“Right.” Will fired six EE rounds into the jungle then hurriedly detached his backpack and tossed it over. He was back watching the abused trees before it reached her.
She ordered her communications block to open a channel to Ralph Hiltch, then turned the backpack seal’s catch and fumbled around inside. Instead of the subliminal digital bleep that signalled the block was interfacing with the geosynchronous platform, all she heard was a monotonous buzz.
“Will, Dean, open a channel to the geosync platform, maybe a combined broadcast will get through.” She picked up her TIP carbine, and pointed it at Gerald Skibbow, who was squatting sullenly beside a swath of vines four metres away. “And you, if I think you are part of the jamming effort, I will start a little experiment to see exactly how much thermal energy you can fight off. You got me, Mr. Skibbow? Is this message getting through the electronic warfare barrier?”
The communication block reported the channel to the embassy was open.
“What’s happening?” Ralph Hiltch asked.
“Trouble—” Jenny broke off to hiss loudly. The medical nanonic package was contracting round her left leg, it felt as though a thousand acid-tipped needles were jabbing into the roasted gouges as the furry inner surface knitted with her flesh. She had to order the neural nanonics to block all the nerve impulses. Her legs went completely numb, lacking even the heavy vacuum feeling of chemical anaesthetics. “Boss, I hope that fall-back scheme of yours works. Because we need it pretty badly. Now, boss.”
“OK, Jenny. I’m putting it in motion. ETA fifteen minutes, can you hang on that long?”
“No problem,” Will said. He sounded indecently cheerful.
“Are you secure where you are?” Ralph asked.
“Our security situation wouldn’t change if we moved,” Jenny told him, marvelling at her own understatement.
“OK, I’ve got your coordinates. Use your TIP carbines to scorch a clearing at least fifty metres across. I’ll need it for a landing-zone.”
“Yes, sir.”
“I’m on my way.”
Jenny swapped her TIP carbine for Dean’s gaussgun. By sitting with her back to a tree she could keep it pointed at Gerald Skibbow. The two G66 troops began slashing at the jungle with their TIP carbines.
The captain of the Ekwan was a middle-aged woman in a blue ship-suit, with the kind of robust, lanky figure that suggested she was from a space-adapted geneered family. The AV projector showed her floating ten centimetres above the acceleration couch in her compact cabin. “How did you know we were leaving orbit?” she asked. Her voice was slightly distorted by a curious whistle that was coming through the relay from the LDC’s geosynchronous communication platform.
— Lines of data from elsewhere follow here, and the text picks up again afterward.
/-- **SUCH A READING EXISTS — SO SOME READING CLOSES THE STUB AT THE HOME OUTRIGHT ON AN INHABITED FAMILY WITH GENUINE RATES** [decided toy, non-degenerate]: the
constant reading at the knit carriers (any `L ≥ 2`, `μ ≠ ν`, labels, `c35`, `p`); its NE2 objects are DISPLAYED, their index is inhabited, and `S_N15 (RRec₁₁ 𝔯)`
holds with no hypothesis. [bookkeeping] -/
theorem exists_reading_s_N15_rRec₁₁_knit (L : ℕ) [NeZero L] (hL : 2 ≤ L) {μ ν : Fin 4} (hμν : μ ≠ ν) (a b μ' lam α β : Fin 4) (c35 p : ℝ) :
    ∃ 𝔯 : RateReading₁₁ N,
      (∀ (F : T4Family) (θ : Stage11Params F N) (g₀ : ℕ → ℝ) (os : List (ULoop F)) (k : ℕ),
        (𝔯.lit F θ g₀ os).ne2 k =
          { I := KnitIndex 3 L, c35 := c35, p := p, pi := knitInstance 3 L, Kop := knitOp166 L μ ν a b, Ksite := knitSite163 L μ' lam,
            Kunit := covOpKernels L α β, inΛ := inAll L, unitDist := rhoDist L }) ∧
      (∀ (F : T4Family) (θ : Stage11Params F N) (g₀ : ℕ → ℝ) (os : List (ULoop F)) (k : ℕ), Nonempty ((𝔯.lit F θ g₀ os).ne2 k).I) ∧
      S_N15 (RRec₁₁ 𝔯) := by
  obtain ⟨𝔯, h𝔯⟩ := exists_reading_ne2_const (N := N)
    { I := KnitIndex 3 L, c35 := c35, p := p, pi := knitInstance 3 L, Kop := knitOp166 L μ ν a b, Ksite := knitSite163 L μ' lam,
      Kunit := covOpKernels L α β, inΛ := inAll L, unitDist := rhoDist L }
  refine ⟨𝔯, h𝔯, fun F θ g₀ os k => ?_, s_N15_rRec₁₁_of_knitReading L hL hμν a b μ' lam α β c35 p 𝔯 fun F D hD g₀ os k => h𝔯 F hD.params g₀ os k⟩
  rw [h𝔯 F θ g₀ os k]
  exact (inferInstance : Nonempty (KnitIndex 3 L))

/-- **A READING WITH THE RATE-LESS OPERATOR FAMILY AT SOME DATUM OF RECORD HAS NO `S_N15 (RRec₁₁ 𝔯)`** [decided toy]: if at the canonical parameter of some datum
of record, some `(g₀, os, k)`, the reading's NE2 objects carry, on the knit carriers `knitInstance 3 2`, the RATE-LESS operator family `X_N k ≡ 2^k` (no η-rate at
all) — whatever `c35`, the exponent and the site ∕ unit kernels —, the stub at the home FAILS (`N15Knit.not_N15op_rateless`: the operator layer would force
`2^k ≤ B₀` for all `k`).  N15's content at the home is a genuine RATE of the pinned operator family. [bookkeeping] -/
theorem not_s_N15_rRec₁₁_of_ratelessReading (𝔯 : RateReading₁₁ N) {F : T4Family} {D : Datum F N} (hD : IsDatumOfRecord₁₁C F N D) (g₀ : ℕ → ℝ)
    (os : List (ULoop F)) (k : ℕ) (c35 p : ℝ) (μ' lam α β : Fin 4)
    (h : (𝔯.lit F hD.params g₀ os).ne2 k =
      { I := KnitIndex 3 2, c35 := c35, p := p, pi := knitInstance 3 2, Kop := knitOp 2 (fun _ _ k _ => (2 : ℝ) ^ k),
        Ksite := knitSite163 2 μ' lam, Kunit := covOpKernels 2 α β, inΛ := inAll 2, unitDist := rhoDist 2 }) :
    ¬ S_N15 (RRec₁₁ 𝔯) := fun hS => by
  have h15 := (s_N15_rRec₁₁_iff 𝔯).1 hS F D hD g₀ os k
  rw [h] at h15
  exact not_N15op_rateless 3 c35 h15.1

/-- **GIVEN A DATUM OF RECORD, SOME READING REFUTES THE STUB AT THE HOME** [decided toy] (the hypothesis is the datum shadow of K0 `Record11Inhabited` at rank `N`):
the constant reading at the rate-less family on the knit carriers. [bookkeeping] -/
theorem exists_reading_not_s_N15_rRec₁₁ (hex : ∃ (F : T4Family) (D : Datum F N), IsDatumOfRecord₁₁C F N D) :
    ∃ 𝔯 : RateReading₁₁ N, ¬ S_N15 (RRec₁₁ 𝔯) := by
  obtain ⟨F, D, hD⟩ := hex
  obtain ⟨𝔯, h𝔯⟩ := exists_reading_ne2_const (N := N)
    { I := KnitIndex 3 2, c35 := 0, p := 0, pi := knitInstance 3 2, Kop := knitOp 2 (fun _ _ k _ => (2 : ℝ) ^ k),
      Ksite := knitSite163 2 0 0, Kunit := covOpKernels 2 0 0, inΛ := inAll 2, unitDist := rhoDist 2 }
  exact ⟨𝔯, not_s_N15_rRec₁₁_of_ratelessReading 𝔯 hD (fun _ => 0) [] 0 0 0 0 0 0 0 (h𝔯 F hD.params (fun _ => 0) [] 0)⟩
Graeme Nicholson smiled thinly at her puzzled tone. He diverted his eyes from the projection for a second. On the other side of Durringham spaceport’s flight control centre Langly Bradburn rolled his eyes and turned back to his monitor console.
“I have a contact in the Kulu Embassy,” Graeme said, returning to the projection.
“This isn’t a commercial flight,” the captain said, a fair amount of resentment bubbling into her voice.
“I know.” Graeme had heard of the Kulu Ambassador throwing his authority around and virtually commandeering the Kulu-registered colonist-carrier.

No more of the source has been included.